import Literature.MathematicalPhysics.QuantumLattice.TorusTestPotential
import Literature.MathematicalPhysics.QuantumLattice.LatticeToriProofs
import HarnessLib

/-!
# Outward nearest-neighbour bonds between consecutive `ℓ^∞`-shells of the discrete torus `(ℤ/Lℤ)²`

Trunk T-QLATTICE (family `hubbard`; consumer: the logarithmic dipole potential behind the sharp
exponent of the Koma–Tasaki pair-correlation bound,
`Summits/HubbardSuperconductivity/HubbardLadder/Bounds/PairCorrelationEtaLineDipole.lean`).

McBryan–Spencer's and Koma–Tasaki's logarithmic test potentials `φ(u) = q H(min(‖u - y‖, ρ))`
(`H` = harmonic numbers) have nearest-neighbour differences `q/(s+1)` exactly on the bonds joining
the `ℓ^∞`-shell `S_s = {‖z‖_∞ = s}` to the next shell `S_{s+1}`, so their Dirichlet-type energy
`Σ_{u∼v} (cosh(φ_u - φ_v) - 1)` is governed by the number `N_s` of such bonds (Koma–Tasaki's
property P2 in the proof of their eq. (13)). The crude count `N_s ≤ 4 · #S_s ≤ 16(2s+1)` (every
site has `≤ 4` neighbours; `TorusTestPotential.lean`) loses a factor `4` against the truth; this
file proves the sharp count

* `sum_card_outward_le` — `N_s = Σ_{‖z‖ = s} #{w ∼ z : ‖w‖ = s + 1} ≤ 8s + 4` for every `s` and
  every `L ≥ 1` (equality for `1 ≤ s < L/2 - 1`, where `S_s` is the boundary of a square of side
  `2s+1` with `4(2s+1)` outgoing bonds),

via: an outward bond at `z` leaves along a coordinate `i` with `|z_i| = ‖z‖` (cyclic absolute
value), and along such a coordinate at most one of `z ± e_i` is outward, because the cyclic absolute
value `k ↦ min(k, L - k)` has no strict local minimum with a positive value; whence
`#{outward bonds at z} ≤ #{i : |z_i| = ‖z‖}` and the shell sum is bounded coordinate-wise by
`#{a : |a| = s} · #{b : |b| ≤ s} ≤ 2(2s+1)` per coordinate. Also recorded: translation
invariance of the torus graph (`torusGraph_adj_sub_right_iff`).

Sources: T. Koma, H. Tasaki, PRL 68 (1992) 3248, proof of eq. (13) (properties P1, P2 of the
dipole potential); O. A. McBryan, T. Spencer, Commun. Math. Phys. 53 (1977) 299;
S. Friedli, Y. Velenik, *Statistical Mechanics of Lattice Systems* (CUP 2017), §3.1 (torus,
translation invariance).

## Mathlib search

Mathlib has `ZMod.val_add`, `ZMod.val_injective`, `Finset.card_le_card_of_injOn`,
`Finset.card_filter`, but no discrete-torus geometry; the torus norm / distance / graph are the
tree's (`LatticeTori.lean`, `LatticeGraph.lean`, `TorusTestPotential.lean`).
-/

namespace Literature.MathematicalPhysics.QuantumLattice

open Finset Literature.Probability.LatticeModels

variable {L : ℕ} [NeZero L]

/-! ### The cyclic absolute value along one coordinate -/

/-- The representative of `a + 1` in `ℤ/Lℤ`: either `val a + 1 < L` and `val (a+1) = val a + 1`,
or `val a + 1 = L` and `val (a+1) = 0`. [folklore] -/
private theorem val_add_one_cases (a : ZMod L) :
    ((a + 1).val = a.val + 1 ∧ a.val + 1 < L) ∨ ((a + 1).val = 0 ∧ a.val + 1 = L) := by
  have ha : a.val < L := ZMod.val_lt a
  rcases Nat.lt_or_ge 1 L with hL | hL
  · have h1 : (1 : ZMod L).val = 1 := by
      rw [ZMod.val_one_eq_one_mod, Nat.mod_eq_of_lt hL]
    have hv : (a + 1).val = (a.val + 1) % L := by rw [ZMod.val_add, h1]
    rcases Nat.lt_or_ge (a.val + 1) L with hlt | hge
    · left
      rw [hv, Nat.mod_eq_of_lt hlt]
      exact ⟨rfl, hlt⟩
    · right
      have hEq : a.val + 1 = L := le_antisymm ha hge
      rw [hv, hEq, Nat.mod_self]
      exact ⟨rfl, rfl⟩
  · have hL1 : L = 1 := le_antisymm hL (Nat.one_le_iff_ne_zero.mpr (NeZero.ne L))
    have hb : (a + 1).val < L := ZMod.val_lt _
    right
    omega

/-- The cyclic absolute value `k ↦ min(k, L - k)` on `ℤ/Lℤ` has no strict local minimum with a
positive value: if `|b + 1| < |b|` and `|b + 1| < |b + 2|` then `|b + 1| = 0`. [folklore] -/
private theorem cyclicAbs_eq_zero_of_strict_local_min (b : ZMod L)
    (h1 : min (b + 1).val (L - (b + 1).val) < min b.val (L - b.val))
    (h2 : min (b + 1).val (L - (b + 1).val) < min (b + 1 + 1).val (L - (b + 1 + 1).val)) :
    min (b + 1).val (L - (b + 1).val) = 0 := by
  have hb : b.val < L := ZMod.val_lt b
  have c1 := val_add_one_cases b
  have c2 := val_add_one_cases (b + 1)
  omega

/-- Along a step `b = a + 1` or `a = b + 1` the cyclic absolute values differ by at most `1`.
[folklore] -/
private theorem cyclicAbs_step_le {a b : ZMod L} (h : b = a + 1 ∨ a = b + 1) :
    min b.val (L - b.val) ≤ min a.val (L - a.val) + 1 ∧
      min a.val (L - a.val) ≤ min b.val (L - b.val) + 1 := by
  rcases h with rfl | rfl
  · exact min_val_add_one_le L a
  · exact ⟨(min_val_add_one_le L b).2, (min_val_add_one_le L b).1⟩

/-! ### Outward bonds at one site of `(ℤ/Lℤ)²` -/

omit [NeZero L] in
/-- A step `w = z ± e_i` in `(ℤ/Lℤ)²` changes the `i`-th coordinate by `±1` and no other. [folklore] -/
private theorem apply_of_step {z w : TorusSite 2 L} {i : Fin 2}
    (hw : w = z + Pi.single i 1 ∨ z = w + Pi.single i 1) :
    (w i = z i + 1 ∨ z i = w i + 1) ∧ ∀ j, j ≠ i → w j = z j := by
  rcases hw with rfl | rfl
  · exact ⟨Or.inl (by simp), fun j hj => by simp [Pi.single_eq_of_ne hj]⟩
  · exact ⟨Or.inr (by simp), fun j hj => by simp [Pi.single_eq_of_ne hj]⟩

/-- If `w = z ± e_i` lies on the next `ℓ^∞`-shell (`‖w‖ = ‖z‖ + 1`), then the step was taken along
a maximal coordinate: `|z_i| = ‖z‖` and `|w_i| = ‖z‖ + 1`. [folklore] -/
private theorem coord_of_outward {z w : TorusSite 2 L} {i : Fin 2}
    (hw : w = z + Pi.single i 1 ∨ z = w + Pi.single i 1) (hn : torusNorm w = torusNorm z + 1) :
    min (z i).val (L - (z i).val) = torusNorm z ∧
      min (w i).val (L - (w i).val) = torusNorm z + 1 := by
  obtain ⟨hstep, hother⟩ := apply_of_step hw
  have hlip := cyclicAbs_step_le hstep
  rw [torusNorm_two_eq_max, torusNorm_two_eq_max] at hn
  rw [torusNorm_two_eq_max L z]
  have hi2 : i = 0 ∨ i = 1 := by fin_cases i <;> simp
  rcases hi2 with rfl | rfl
  · have h1 : w 1 = z 1 := hother 1 (by decide)
    rw [h1] at hn
    constructor <;> omega
  · have h0 : w 0 = z 0 := hother 0 (by decide)
    rw [h0] at hn
    constructor <;> omega

/-- **At most one outward bond per maximal coordinate.** For `z ∈ (ℤ/Lℤ)²` with `‖z‖ ≥ 1`, the
number of neighbours `w ∼ z` on the next shell `‖w‖ = ‖z‖ + 1` is at most the number of
coordinates `i` with `|z_i| = ‖z‖` (along such a coordinate `z + e_i` and `z - e_i` cannot both be
outward, since `|·|` has no positive strict local minimum). Koma–Tasaki, PRL 68 (1992) 3248, proof
of eq. (13), property P2. [cite: KomaTasakiPRL1992, proof of eq. (13) (P2)] -/
theorem card_outward_le_card_coord (z : TorusSite 2 L) (hz : 1 ≤ torusNorm z) :
    #{w : TorusSite 2 L | (torusGraph 2 L).Adj z w ∧ torusNorm w = torusNorm z + 1} ≤
      #{i : Fin 2 | min (z i).val (L - (z i).val) = torusNorm z} := by
  classical
  let g : Fin 2 → TorusSite 2 L := fun i =>
    if torusNorm (z + Pi.single i 1) = torusNorm z + 1 then z + Pi.single i 1
    else z - Pi.single i 1
  calc #{w : TorusSite 2 L | (torusGraph 2 L).Adj z w ∧ torusNorm w = torusNorm z + 1}
      ≤ #((univ.filter fun i : Fin 2 => min (z i).val (L - (z i).val) = torusNorm z).image g) := by
        refine card_le_card fun w hw => ?_
        simp only [mem_filter, mem_univ, true_and] at hw
        obtain ⟨hadj, hn⟩ := hw
        rw [torusGraph_adj_iff] at hadj
        obtain ⟨i, hi⟩ : ∃ i : Fin 2, w = z + Pi.single i 1 ∨ z = w + Pi.single i 1 := by
          rcases hadj.2 with ⟨i, hi⟩ | ⟨i, hi⟩
          · exact ⟨i, Or.inl hi⟩
          · exact ⟨i, Or.inr hi⟩
        obtain ⟨hzi, hwi⟩ := coord_of_outward hi hn
        refine mem_image.2 ⟨i, mem_filter.2 ⟨mem_univ _, hzi⟩, ?_⟩
        rcases hi with hi | hi
        · have ht : torusNorm (z + Pi.single i 1) = torusNorm z + 1 := by rw [← hi]; exact hn
          simp only [g, if_pos ht, hi]
        · have hw' : w = z - Pi.single i 1 := eq_sub_of_add_eq hi.symm
          have hf : ¬ torusNorm (z + Pi.single i 1) = torusNorm z + 1 := by
            intro ht
            -- both `z - e_i = w` and `z + e_i` outward: `|·|` would have a positive strict
            -- local minimum at `z_i`
            obtain ⟨-, hpi⟩ := coord_of_outward (w := z + Pi.single i 1) (Or.inl rfl) ht
            have hzw : z i = w i + 1 := by rw [hi]; simp
            have hpi' : min (w i + 1 + 1).val (L - (w i + 1 + 1).val) = torusNorm z + 1 := by
              have : (z + Pi.single i 1 : TorusSite 2 L) i = w i + 1 + 1 := by simp [hzw]
              rw [this] at hpi
              exact hpi
            rw [hzw] at hzi
            have h0 := cyclicAbs_eq_zero_of_strict_local_min (w i) (by omega) (by omega)
            omega
          simp only [g, if_neg hf, hw']
    _ ≤ #{i : Fin 2 | min (z i).val (L - (z i).val) = torusNorm z} := card_image_le

/-! ### The shell sum -/

/-- Sites of the shell `‖z‖ = s` whose FIRST coordinate is maximal (`|z_0| = s`) inject into
`{s, L - s} × ({0,…,s} ∪ {L-s,…,L-1})` under `z ↦ (val z_0, val z_1)`: at most `2(2s+1)` of them.
[folklore] -/
private theorem card_shell_fst_le (s : ℕ) :
    #{z : TorusSite 2 L | torusNorm z = s ∧ min (z 0).val (L - (z 0).val) = s} ≤
      2 * (2 * s + 1) := by
  classical
  set T : Finset ℕ := {s, L - s} with hT
  set S : Finset ℕ := range (s + 1) ∪ Ico (L - s) L with hS
  have hTc : #T ≤ 2 := card_insert_le _ _
  have hSc : #S ≤ 2 * s + 1 := by
    calc #S ≤ #(range (s + 1)) + #(Ico (L - s) L) := card_union_le _ _
      _ ≤ 2 * s + 1 := by simp only [card_range, Nat.card_Ico]; omega
  calc #{z : TorusSite 2 L | torusNorm z = s ∧ min (z 0).val (L - (z 0).val) = s}
      ≤ #(T ×ˢ S) := by
        refine card_le_card_of_injOn (fun z => ((z 0).val, (z 1).val)) ?_ ?_
        · intro z hz
          simp only [coe_filter, mem_univ, true_and, Set.mem_setOf_eq] at hz
          obtain ⟨hn, h0⟩ := hz
          rw [torusNorm_two_eq_max] at hn
          have h0L : (z 0).val < L := ZMod.val_lt _
          have h1L : (z 1).val < L := ZMod.val_lt _
          simp only [mem_coe, mem_product]
          exact ⟨val_mem_pair_of_min_eq h0L h0, val_mem_union_of_min_le h1L (by omega)⟩
        · intro z₁ _ z₂ _ h
          simp only [Prod.mk.injEq] at h
          funext i
          fin_cases i
          · exact ZMod.val_injective L h.1
          · exact ZMod.val_injective L h.2
    _ ≤ 2 * (2 * s + 1) := by
        rw [card_product]
        exact Nat.mul_le_mul hTc hSc

/-- Sites of the shell `‖z‖ = s` whose SECOND coordinate is maximal: at most `2(2s+1)` of them
(as `card_shell_fst_le`, with the coordinates exchanged). [folklore] -/
private theorem card_shell_snd_le (s : ℕ) :
    #{z : TorusSite 2 L | torusNorm z = s ∧ min (z 1).val (L - (z 1).val) = s} ≤
      2 * (2 * s + 1) := by
  classical
  set T : Finset ℕ := {s, L - s} with hT
  set S : Finset ℕ := range (s + 1) ∪ Ico (L - s) L with hS
  have hTc : #T ≤ 2 := card_insert_le _ _
  have hSc : #S ≤ 2 * s + 1 := by
    calc #S ≤ #(range (s + 1)) + #(Ico (L - s) L) := card_union_le _ _
      _ ≤ 2 * s + 1 := by simp only [card_range, Nat.card_Ico]; omega
  calc #{z : TorusSite 2 L | torusNorm z = s ∧ min (z 1).val (L - (z 1).val) = s}
      ≤ #(S ×ˢ T) := by
        refine card_le_card_of_injOn (fun z => ((z 0).val, (z 1).val)) ?_ ?_
        · intro z hz
          simp only [coe_filter, mem_univ, true_and, Set.mem_setOf_eq] at hz
          obtain ⟨hn, h1⟩ := hz
          rw [torusNorm_two_eq_max] at hn
          have h0L : (z 0).val < L := ZMod.val_lt _
          have h1L : (z 1).val < L := ZMod.val_lt _
          simp only [mem_coe, mem_product]
          exact ⟨val_mem_union_of_min_le h0L (by omega), val_mem_pair_of_min_eq h1L h1⟩
        · intro z₁ _ z₂ _ h
          simp only [Prod.mk.injEq] at h
          funext i
          fin_cases i
          · exact ZMod.val_injective L h.1
          · exact ZMod.val_injective L h.2
    _ ≤ 2 * (2 * s + 1) := by
        rw [card_product, mul_comm]
        exact Nat.mul_le_mul hTc hSc

/-- On `(ℤ/Lℤ)²` only the origin has torus norm `0`. [folklore] -/
private theorem eq_zero_of_torusNorm_eq_zero {z : TorusSite 2 L} (h : torusNorm z = 0) : z = 0 := by
  rw [torusNorm_two_eq_max] at h
  have h0 : (z 0).val < L := ZMod.val_lt _
  have h1 : (z 1).val < L := ZMod.val_lt _
  funext i
  fin_cases i
  · show z 0 = 0
    apply ZMod.val_injective L
    rw [ZMod.val_zero]
    omega
  · show z 1 = 0
    apply ZMod.val_injective L
    rw [ZMod.val_zero]
    omega

/-- **Outward bonds between consecutive `ℓ^∞`-shells of `(ℤ/Lℤ)²`.** For every `s` and every
`L ≥ 1`, the number of (ordered) nearest-neighbour bonds `z ∼ w` of the torus graph with
`‖z‖ = s`, `‖w‖ = s + 1` is at most `8s + 4 = 4(2s+1)` (the number of bonds leaving a square of
side `2s+1` in `ℤ²`; for `s = 0` the bound is the degree `4`). This is the lattice-geometric input
(property P2) of the logarithmic dipole potential in Koma–Tasaki's proof of their eq. (13),
following McBryan–Spencer. [cite: KomaTasakiPRL1992, proof of eq. (13) (P2)] -/
theorem sum_card_outward_le (s : ℕ) :
    ∑ z ∈ univ.filter (fun z : TorusSite 2 L => torusNorm z = s),
        #{w : TorusSite 2 L | (torusGraph 2 L).Adj z w ∧ torusNorm w = s + 1} ≤ 8 * s + 4 := by
  classical
  rcases Nat.eq_zero_or_pos s with rfl | hs
  · have hsub : univ.filter (fun z : TorusSite 2 L => torusNorm z = 0) ⊆ {0} := by
      intro z hz
      simp only [mem_filter, mem_univ, true_and] at hz
      rw [mem_singleton]
      exact eq_zero_of_torusNorm_eq_zero hz
    calc ∑ z ∈ univ.filter (fun z : TorusSite 2 L => torusNorm z = 0),
          #{w : TorusSite 2 L | (torusGraph 2 L).Adj z w ∧ torusNorm w = 0 + 1}
        ≤ ∑ z ∈ ({0} : Finset (TorusSite 2 L)),
            #{w : TorusSite 2 L | (torusGraph 2 L).Adj z w ∧ torusNorm w = 0 + 1} :=
          sum_le_sum_of_subset hsub
      _ = #{w : TorusSite 2 L | (torusGraph 2 L).Adj 0 w ∧ torusNorm w = 0 + 1} := sum_singleton _ _
      _ ≤ #{w : TorusSite 2 L | (torusGraph 2 L).Adj 0 w} :=
          card_le_card fun w hw => by
            simp only [mem_filter, mem_univ, true_and] at hw ⊢
            exact hw.1
      _ ≤ 2 * 2 := card_filter_torusGraph_adj_le L 0
      _ = 8 * 0 + 4 := by norm_num
  · calc ∑ z ∈ univ.filter (fun z : TorusSite 2 L => torusNorm z = s),
          #{w : TorusSite 2 L | (torusGraph 2 L).Adj z w ∧ torusNorm w = s + 1}
        ≤ ∑ z ∈ univ.filter (fun z : TorusSite 2 L => torusNorm z = s),
            #{i : Fin 2 | min (z i).val (L - (z i).val) = s} := by
          refine sum_le_sum fun z hz => ?_
          simp only [mem_filter, mem_univ, true_and] at hz
          have h := card_outward_le_card_coord z (by omega)
          rw [hz] at h
          exact h
      _ = ∑ z ∈ univ.filter (fun z : TorusSite 2 L => torusNorm z = s),
            ((if min (z 0).val (L - (z 0).val) = s then 1 else 0) +
              (if min (z 1).val (L - (z 1).val) = s then 1 else 0)) := by
          refine sum_congr rfl fun z _ => ?_
          rw [card_filter, Fin.sum_univ_two]
      _ = #{z : TorusSite 2 L | torusNorm z = s ∧ min (z 0).val (L - (z 0).val) = s} +
            #{z : TorusSite 2 L | torusNorm z = s ∧ min (z 1).val (L - (z 1).val) = s} := by
          rw [sum_add_distrib, sum_boole, sum_boole, filter_filter, filter_filter]
          rfl
      _ ≤ 2 * (2 * s + 1) + 2 * (2 * s + 1) := Nat.add_le_add (card_shell_fst_le s) (card_shell_snd_le s)
      _ = 8 * s + 4 := by ring

/-! ### Translation invariance of the torus graph -/

omit [NeZero L] in
/-- The torus graph is translation invariant: `u - y ∼ v - y ↔ u ∼ v`.
Friedli–Velenik (2017), §3.1. [cite: FriedliVelenikSMLS2017, §3.1] -/
theorem torusGraph_adj_sub_right_iff {d : ℕ} (u v y : TorusSite d L) :
    (torusGraph d L).Adj (u - y) (v - y) ↔ (torusGraph d L).Adj u v := by
  simp only [torusGraph_adj_iff, ne_eq, sub_left_inj, sub_add_eq_add_sub]

end Literature.MathematicalPhysics.QuantumLattice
---------------
Would you quote everything above from the line containing "exact ⟨val_mem_pair_of_min_eq h0L" down to the line containing "exchanged). [folklore] -/"? Include both of those lines and nothing else.

          exact ⟨val_mem_pair_of_min_eq h0L h0, val_mem_union_of_min_le h1L (by omega)⟩
        · intro z₁ _ z₂ _ h
          simp only [Prod.mk.injEq] at h
          funext i
          fin_cases i
          · exact ZMod.val_injective L h.1
          · exact ZMod.val_injective L h.2
    _ ≤ 2 * (2 * s + 1) := by
        rw [card_product]
        exact Nat.mul_le_mul hTc hSc

/-- Sites of the shell `‖z‖ = s` whose SECOND coordinate is maximal: at most `2(2s+1)` of them
(as `card_shell_fst_le`, with the coordinates exchanged). [folklore] -/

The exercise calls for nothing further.